Two-spotted burrow-living wolf spider

Scientific classification
- Kingdom: Animalia
- Phylum: Arthropoda
- Subphylum: Chelicerata
- Class: Arachnida
- Order: Araneae
- Infraorder: Araneomorphae
- Family: Lycosidae
- Genus: Hogna
- Species: H. bimaculata
- Binomial name: Hogna bimaculata (Purcell, 1903)
- Synonyms: Lycosa bimaculata Purcell, 1903 ;

= Hogna bimaculata =

- Authority: (Purcell, 1903)

Species of spider

Hogna bimaculata is a species of spider in the family Lycosidae. It is found in southern Africa and is commonly known as the two-spotted burrow-living wolf spider.

==Distribution==
Hogna bimaculata is found in Botswana, Namibia, and South Africa.

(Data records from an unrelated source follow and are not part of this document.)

/-- If `Σ_{q∈S}‖u_q‖² = 0` then `u` vanishes on `S`. -/
theorem eq_zero_of_p1NormSq_eq_zero {S : Finset (ℤ × ℤ × ℤ)} {u : ℤ × ℤ × ℤ → (Fin 3 → ℝ)} (h0 : p1NormSq S u = 0)
    {q : ℤ × ℤ × ℤ} (hq : q ∈ S) : u q = 0 := by
  unfold p1NormSq at h0
  have h1 := (Finset.sum_eq_zero_iff_of_nonneg (fun q _ => Finset.sum_nonneg fun k _ => sq_nonneg (u q k))).1 h0 q hq
  have h2 := (Finset.sum_eq_zero_iff_of_nonneg (fun k _ => sq_nonneg (u q k))).1 h1
  funext k
  exact pow_eq_zero_iff (n := 2) (by norm_num) |>.1 (h2 k (Finset.mem_univ k))

/-- The rigid fields are subtractive in their parameters. -/
theorem p1Rigid_sub (a h : ℝ) (p : ℤ × ℤ × ℤ) (c c' : Fin 6 → ℝ) :
    p1Rigid a h p (c - c') = p1Rigid a h p c - p1Rigid a h p c' := by
  funext q
  have e1 : (![c 0 - c' 0, c 1 - c' 1, c 2 - c' 2] : Fin 3 → ℝ) = ![c 0, c 1, c 2] - ![c' 0, c' 1, c' 2] := by
    ext k; fin_cases k <;> simp
  have e2 : (![c 3 - c' 3, c 4 - c' 4, c 5 - c' 5] : Fin 3 → ℝ) = ![c 3, c 4, c 5] - ![c' 3, c' 4, c' 5] := by
    ext k; fin_cases k <;> simp
  simp only [p1Rigid, Pi.sub_apply]
  rw [e1, e2, map_sub, LinearMap.sub_apply]
  abel

/-- The rigid fields are homogeneous in their parameters. -/
theorem p1Rigid_smul (a h : ℝ) (p : ℤ × ℤ × ℤ) (t : ℝ) (c : Fin 6 → ℝ) :
    p1Rigid a h p (t • c) = t • p1Rigid a h p c := by
  funext q
  have e1 : (![t • c 0, t • c 1, t • c 2] : Fin 3 → ℝ) = t • ![c 0, c 1, c 2] := by
    ext k; fin_cases k <;> simp
  have e2 : (![t • c 3, t • c 4, t • c 5] : Fin 3 → ℝ) = t • ![c 3, c 4, c 5] := by
    ext k; fin_cases k <;> simp
  simp only [p1Rigid, Pi.smul_apply]
  rw [e1, e2, map_smul, LinearMap.smul_apply, smul_add]

/-! ## On the constraint set the gauge substitution is the identity -/

/-- The three components of the least-squares moment are the values of the first-shell moment functional at the three elementary
antisymmetric matrices. -/
theorem p1LSMoment_eq_zero_of_moment {a h : ℝ} {p : ℤ × ℤ × ℤ} {SH : Finset (ℤ × ℤ × ℤ)} {V : ℤ × ℤ × ℤ → (Fin 3 → ℝ)}
    (hV : V p = 0)
    (hmom : ∀ Z : Fin 3 → Fin 3 → ℝ, (∀ j k, Z j k = -Z k j) →
      ∑ q ∈ SH, ∑ k : Fin 3, V q k * (∑ j : Fin 3, (hcpSite a h q j - hcpSite a h p j) * Z j k) = 0) :
    p1LSMoment a h p SH V = 0 := by
  -- the three elementary antisymmetric matrices
  have h0 := hmom (fun j k => if j = 1 ∧ k = 2 then 1 else if j = 2 ∧ k = 1 then -1 else 0)
    (by intro j k; fin_cases j <;> fin_cases k <;> simp)
  have h1 := hmom (fun j k => if j = 2 ∧ k = 0 then 1 else if j = 0 ∧ k = 2 then -1 else 0)
    (by intro j k; fin_cases j <;> fin_cases k <;> simp)
  have h2 := hmom (fun j k => if j = 0 ∧ k = 1 then 1 else if j = 1 ∧ k = 0 then -1 else 0)
    (by intro j k; fin_cases j <;> fin_cases k <;> simp)
  simp only [Fin.sum_univ_three, Fin.isValue] at h0 h1 h2
  funext i
  unfold p1LSMoment
  rw [Finset.sum_apply]
  simp only [hV, sub_zero, Pi.zero_apply]
  fin_cases i
  · simp only [Fin.zero_eta, Fin.isValue, cross_apply, Matrix.cons_val_zero, p1Rel]
    rw [← h0]
    refine Finset.sum_congr rfl fun q _ => ?_
    simp; ring
  · simp only [Fin.mk_one, Fin.isValue, cross_apply, Matrix.cons_val_one, Matrix.cons_val_zero, p1Rel]
    rw [← h1]
    refine Finset.sum_congr rfl fun q _ => ?_
    simp; ring
  · simp only [Fin.reduceFinMk, Fin.isValue, cross_apply, Matrix.cons_val, p1Rel]
    rw [← h2]
    refine Finset.sum_congr rfl fun q _ => ?_
    simp; ring

/-- **On the least-squares constraint set the gauge substitution is the identity**: `V p = 0` and the first-shell moment condition give
`p1Vals a h p SH V = V` (the explicit rotation vector `θ(V) = J⁻¹·0` vanishes). [folklore] -/
theorem p1Vals_eq_self {a h : ℝ} {p : ℤ × ℤ × ℤ} {SH : Finset (ℤ × ℤ × ℤ)} {V : ℤ × ℤ × ℤ → (Fin 3 → ℝ)}
    (hV : V p = 0)
    (hmom : ∀ Z : Fin 3 → Fin 3 → ℝ, (∀ j k, Z j k = -Z k j) →
      ∑ q ∈ SH, ∑ k : Fin 3, V q k * (∑ j : Fin 3, (hcpSite a h q j - hcpSite a h p j) * Z j k) = 0) :
    p1Vals a h p SH V = V := by
  have hm := p1LSMoment_eq_zero_of_moment hV hmom
  have hθ : p1LSTheta a h p SH V = 0 := by
    funext k; simp [p1LSTheta, hm]
  funext q
  simp only [p1Vals, hθ, map_zero, LinearMap.zero_apply, sub_zero, hV]

/-! ## Rigid fields are gauged to zero -/

/-- **The shell identity behind the explicit least-squares inverse**: `Σ_{s ∈ hcpStarIdx} y_s × (ω × y_s) = Jω` with
`J = diag(4a² + 6h², 4a² + 6h², 8a²)` (`= Σ‖y_s‖²·I − Σ y_s y_sᵀ`, second moments `diag(4a², 4a², 6h²)`). [folklore] -/
theorem hcpShell_cross_cross (a h : ℝ) (ω : Fin 3 → ℝ) :
    ∑ s ∈ hcpStarIdx, (fun k => hcpSite a h s k) ⨯₃ (ω ⨯₃ (fun k => hcpSite a h s k)) =
      ![(4 * a ^ 2 + 6 * h ^ 2) * ω 0, (4 * a ^ 2 + 6 * h ^ 2) * ω 1, 8 * a ^ 2 * ω 2] := by
  obtain ⟨l0, l1, lm1⟩ := hcpShell_labels
  have h3 : (√3 : ℝ) ^ 2 = 3 := Real.sq_sqrt (by norm_num)
  rw [hcpShell_sum_expand]
  ext i
  fin_cases i
  · simp only [cross_apply, hcpSite_apply_zero, hcpSite_apply_one, hcpSite_apply_two, l0, l1, lm1, Fin.isValue,
      Matrix.cons_val_zero, Matrix.cons_val_one, Matrix.cons_val, Pi.add_apply, Fin.zero_eta]
    push_cast
    linear_combination (4 / 3 * a ^ 2 * ω 0) * h3
  · simp only [cross_apply, hcpSite_apply_zero, hcpSite_apply_one, hcpSite_apply_two, l0, l1, lm1, Fin.isValue,
      Matrix.cons_val_zero, Matrix.cons_val_one, Matrix.cons_val, Pi.add_apply, Fin.mk_one]
    push_cast
    ring
  · simp only [cross_apply, hcpSite_apply_zero, hcpSite_apply_one, hcpSite_apply_two, l0, l1, lm1, Fin.isValue,
      Matrix.cons_val_zero, Matrix.cons_val_one, Matrix.cons_val, Pi.add_apply, Fin.reduceFinMk]
    push_cast
    linear_combination (4 / 3 * a ^ 2 * ω 2) * h3

/-- **The shell of `p` at either parity realises the root shell up to sign**, so `Σ_{q ∈ p1StarAt p} d_q × (ω × d_q) = Jω`
(`d_q = y_q − y_p = ±y_s`; the summand is even in `d_q`). [folklore] -/
theorem p1StarAt_cross_cross (a h : ℝ) (p : ℤ × ℤ × ℤ) (ω : Fin 3 → ℝ) :
    ∑ q ∈ p1StarAt p, (p1Rel a h p q) ⨯₃ (ω ⨯₃ (p1Rel a h p q)) =
      ![(4 * a ^ 2 + 6 * h ^ 2) * ω 0, (4 * a ^ 2 + 6 * h ^ 2) * ω 1, 8 * a ^ 2 * ω 2] := by
  rw [← hcpShell_cross_cross a h ω]
  unfold p1StarAt
  split_ifs with hp
  · rw [Finset.sum_image (fun x _ y _ hxy => add_right_cancel hxy)]
    refine Finset.sum_congr rfl fun d _ => ?_
    have e : p1Rel a h p (d + p) = fun k => hcpSite a h d k := by
      funext k
      simp only [p1Rel]
      rw [add_comm d p, hcpSite_add_of_even a h hp d]
      simp
    rw [e]
  · have hp' : Odd p.1 := Int.not_even_iff_odd.1 hp
    rw [Finset.sum_image (fun x _ y _ hxy => sub_right_injective hxy)]
    refine Finset.sum_congr rfl fun d _ => ?_
    have e : p1Rel a h p (p - d) = -(fun k => hcpSite a h d k) := by
      funext k
      simp only [p1Rel, Pi.neg_apply]
      rw [hcpSite_sub_of_odd a h hp' d]
      simp
    rw [e, map_neg, LinearMap.neg_apply, map_neg, map_neg, neg_neg]

/-- The least-squares moment of a rigid field over the shell of `p` is `Jω`. -/
theorem p1LSMoment_p1Rigid (a h : ℝ) (p : ℤ × ℤ × ℤ) (c : Fin 6 → ℝ) :
    p1LSMoment a h p (p1StarAt p) (p1Rigid a h p c) =
      ![(4 * a ^ 2 + 6 * h ^ 2) * c 3, (4 * a ^ 2 + 6 * h ^ 2) * c 4, 8 * a ^ 2 * c 5] := by
  have key := p1StarAt_cross_cross a h p ![c 3, c 4, c 5]
  simp only [Matrix.cons_val_zero, Matrix.cons_val_one, Matrix.cons_val, Fin.isValue] at key
  rw [← key]
  unfold p1LSMoment
  refine Finset.sum_congr rfl fun q _ => ?_
  have e : p1Rigid a h p c q - p1Rigid a h p c p = ![c 3, c 4, c 5] ⨯₃ (p1Rel a h p q) := by
    simp only [p1Rigid, p1Rel_self, map_zero, add_zero]
    abel
  rw [e]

In South Africa, it is recorded from Eastern Cape, Free State, Gauteng, Limpopo, and Western Cape.

==Habitat and ecology==
This species is a free-living ground dweller that lives in open burrows.

It has been sampled from the Fynbos, Savanna, and Thicket biomes at altitudes ranging from 60 to 1730 m.

==Description==

Hogna bimaculata is known only from females.

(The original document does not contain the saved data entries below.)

/-- a small block (corner `y ∈ nℤᵈ`) lies inside the big block of its big corner: `B_n(y) ⊆ B_{nL}(corner_{nL} y)`. [cite: Balaban1984PropagatorsII, (2.89) p.239; folklore] -/
theorem small_block_subset_big (hn : 1 ≤ n) (hL : 1 ≤ L) {y : Fin d → ℤ} (hy : ∀ i, (n : ℤ) ∣ y i) :
    block n y ⊆ block (n * L) (corner (n * L) y) := by
  have hN : 0 < n * L := Nat.mul_pos hn hL
  have hs : y ∈ subCorners n L (corner (n * L) y) := by
    have h := corner_mem_subCorners (n := n) (L := L) (mem_block_corner hN y)
    rwa [corner_eq_self_of_dvd y hy] at h
  exact block_sub_subset hn (fun i => dvd_corner_big y i) hs

/-- … hence a point of a small block has the big corner of the small corner. [cite: Balaban1984PropagatorsII, (2.89) p.239; folklore] -/
theorem corner_big_eq_of_mem_small (hn : 1 ≤ n) (hL : 1 ≤ L) {y x : Fin d → ℤ} (hy : ∀ i, (n : ℤ) ∣ y i) (hx : x ∈ block n y) :
    corner (n * L) x = corner (n * L) y :=
  corner_eq_of_mem_block (Nat.mul_pos hn hL) (small_block_subset_big hn hL hy hx)

/-- a sub-corner of the `nL`-position `Y₀ ∈ (nL)ℤᵈ` has big corner `Y₀`. [cite: Balaban1984PropagatorsII, (2.89) p.239; folklore] -/
theorem corner_big_of_mem_subCorners (hn : 1 ≤ n) (hL : 1 ≤ L) {Y₀ s : Fin d → ℤ} (hY : ∀ i, ((n * L : ℕ) : ℤ) ∣ Y₀ i)
    (hs : s ∈ subCorners n L Y₀) : corner (n * L) s = Y₀ := by
  have hN : 0 < n * L := Nat.mul_pos hn hL
  have hYn : ∀ i, (n : ℤ) ∣ Y₀ i := fun i => (dvd_mul_right (n : ℤ) (L : ℤ)).trans (by have h := hY i; push_cast at h; exact h)
  have h1 : s ∈ block (n * L) Y₀ := by
    obtain ⟨z, hz, rfl⟩ := mem_subCorners_iff.1 hs
    have h := mem_block_corner hn (corner n z)
    rw [corner_corner hn] at h
    exact block_sub_subset hn hYn hs h
  have e := corner_eq_self_of_dvd Y₀ hY
  rw [← e] at h1
  rw [corner_eq_of_mem_block hN h1, e]

/-- a point of the `nL`-position `Y₀` has its small corner among the sub-corners. [folklore] -/
private theorem corner_small_mem_subCorners {Y₀ x : Fin d → ℤ} (hx : x ∈ block (n * L) Y₀) : corner n x ∈ subCorners n L Y₀ :=
  corner_mem_subCorners hx

/-- ★ **`B` vanishes on the inner bonds of a FREE small block**: a block `B_n(y)`, `y ∈ nℤᵈ ∖ Λs`, not inside a big block of `Λb` carries no bond of the two
regions. [cite: Balaban1984PropagatorsII, Lemma 2.4 p.245 («B = 0 outside Λ»); folklore] -/
theorem eq_zero_of_innerBonds_small (hn : 1 ≤ n) (hL : 1 ≤ L) {Λs Λb : Finset (Fin d → ℤ)} (hΛs : ∀ y ∈ Λs, ∀ i, (n : ℤ) ∣ y i)
    (hΛb : ∀ Y ∈ Λb, ∀ i, ((n * L : ℕ) : ℤ) ∣ Y i) {B : Cfg d} (hB0 : ∀ b, b ∉ bonds₂ n L Λs Λb → B b = 0)
    {y : Fin d → ℤ} (hy : y ∉ Λs) (hyn : ∀ i, (n : ℤ) ∣ y i) (hyb : corner (n * L) y ∉ Λb)
    {b : (Fin d → ℤ) × Fin d} (hb : b ∈ innerBonds n y) : B b = 0 := by
  have hN : 0 < n * L := Nat.mul_pos hn hL
  refine hB0 b fun h => ?_
  rcases mem_union.1 h with h | h
  · exact innerBonds_not_mem_lamBonds hn hΛs hy hyn hb h
  · obtain ⟨h1, h2⟩ := mem_innerBonds_iff.1 hb
    have hsub := small_block_subset_big hn hL hyn
    rcases mem_lamBonds.1 h with h | h
    · obtain ⟨Y, hY, hxY⟩ := mem_lam.1 h
      exact hyb (by rw [eq_of_mem_block hN (dvd_corner_big' y) (hΛb Y hY) (hsub h1) hxY]; exact hY)
    · obtain ⟨Y, hY, hxY⟩ := mem_lam.1 h
      exact hyb (by rw [eq_of_mem_block hN (dvd_corner_big' y) (hΛb Y hY) (hsub h2) hxY]; exact hY)

/-- ★ **`B` vanishes on the inner bonds of an EMPTY big position**: `Y ∈ (nL)ℤᵈ ∖ Λb` none of whose sub-corners is in `Λs`.
[cite: Balaban1984PropagatorsII, Lemma 2.4 p.245 («B = 0 outside Λ»); folklore] -/
theorem eq_zero_of_innerBonds_bigEmpty (hn : 1 ≤ n) (hL : 1 ≤ L) {Λs Λb : Finset (Fin d → ℤ)} (hΛs : ∀ y ∈ Λs, ∀ i, (n : ℤ) ∣ y i)
    (hΛb : ∀ Y ∈ Λb, ∀ i, ((n * L : ℕ) : ℤ) ∣ Y i) {B : Cfg d} (hB0 : ∀ b, b ∉ bonds₂ n L Λs Λb → B b = 0)
    {Y : Fin d → ℤ} (hY : Y ∉ Λb) (hYN : ∀ i, ((n * L : ℕ) : ℤ) ∣ Y i) (hE : Disjoint (subCorners n L Y) Λs)
    {b : (Fin d → ℤ) × Fin d} (hb : b ∈ innerBonds (n * L) Y) : B b = 0 := by
  have hN : 0 < n * L := Nat.mul_pos hn hL
  refine hB0 b fun h => ?_
  rcases mem_union.1 h with h | h
  · obtain ⟨h1, h2⟩ := mem_innerBonds_iff.1 hb
    -- an end point in a small block `B_n(y)`, `y ∈ Λs`, would put `y` among the sub-corners of `Y`
    have key : ∀ w, w ∈ block (n * L) Y → w ∈ lam n Λs → False := by
      intro w hwY hw
      obtain ⟨y, hy, hwy⟩ := mem_lam.1 hw
      have hc : corner n w = y := by
        rw [← corner_eq_self_of_dvd y (hΛs y hy)] at hwy ⊢
        exact corner_eq_of_mem_block hn hwy
      exact disjoint_left.1 hE (hc ▸ corner_small_mem_subCorners hwY) hy
    rcases mem_lamBonds.1 h with h | h
    · exact key _ h1 h
    · exact key _ h2 h
  · exact innerBonds_not_mem_lamBonds hN hΛb hY hYN hb h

The cephalothorax has brown, whitish and yellowish intermingled hairs, with a yellowish median band

The abdomen is dorsally blackish, on the front half with a spindle-shaped, brownish median band, which is slightly blackish-edged and each side is accompanied by a pale, broad streak which unites with the opposite side in front of the median band; ventrally black, sometimes behind with a pair of white hair spots.

==Conservation==
The species has a large geographic range and is protected in six protected areas. There are no significant threats to the species.

==Taxonomy==
The species was originally described by Purcell in 1903 as Lycosa bimaculata from East London, South Africa. It was later revised by Roewer in 1959.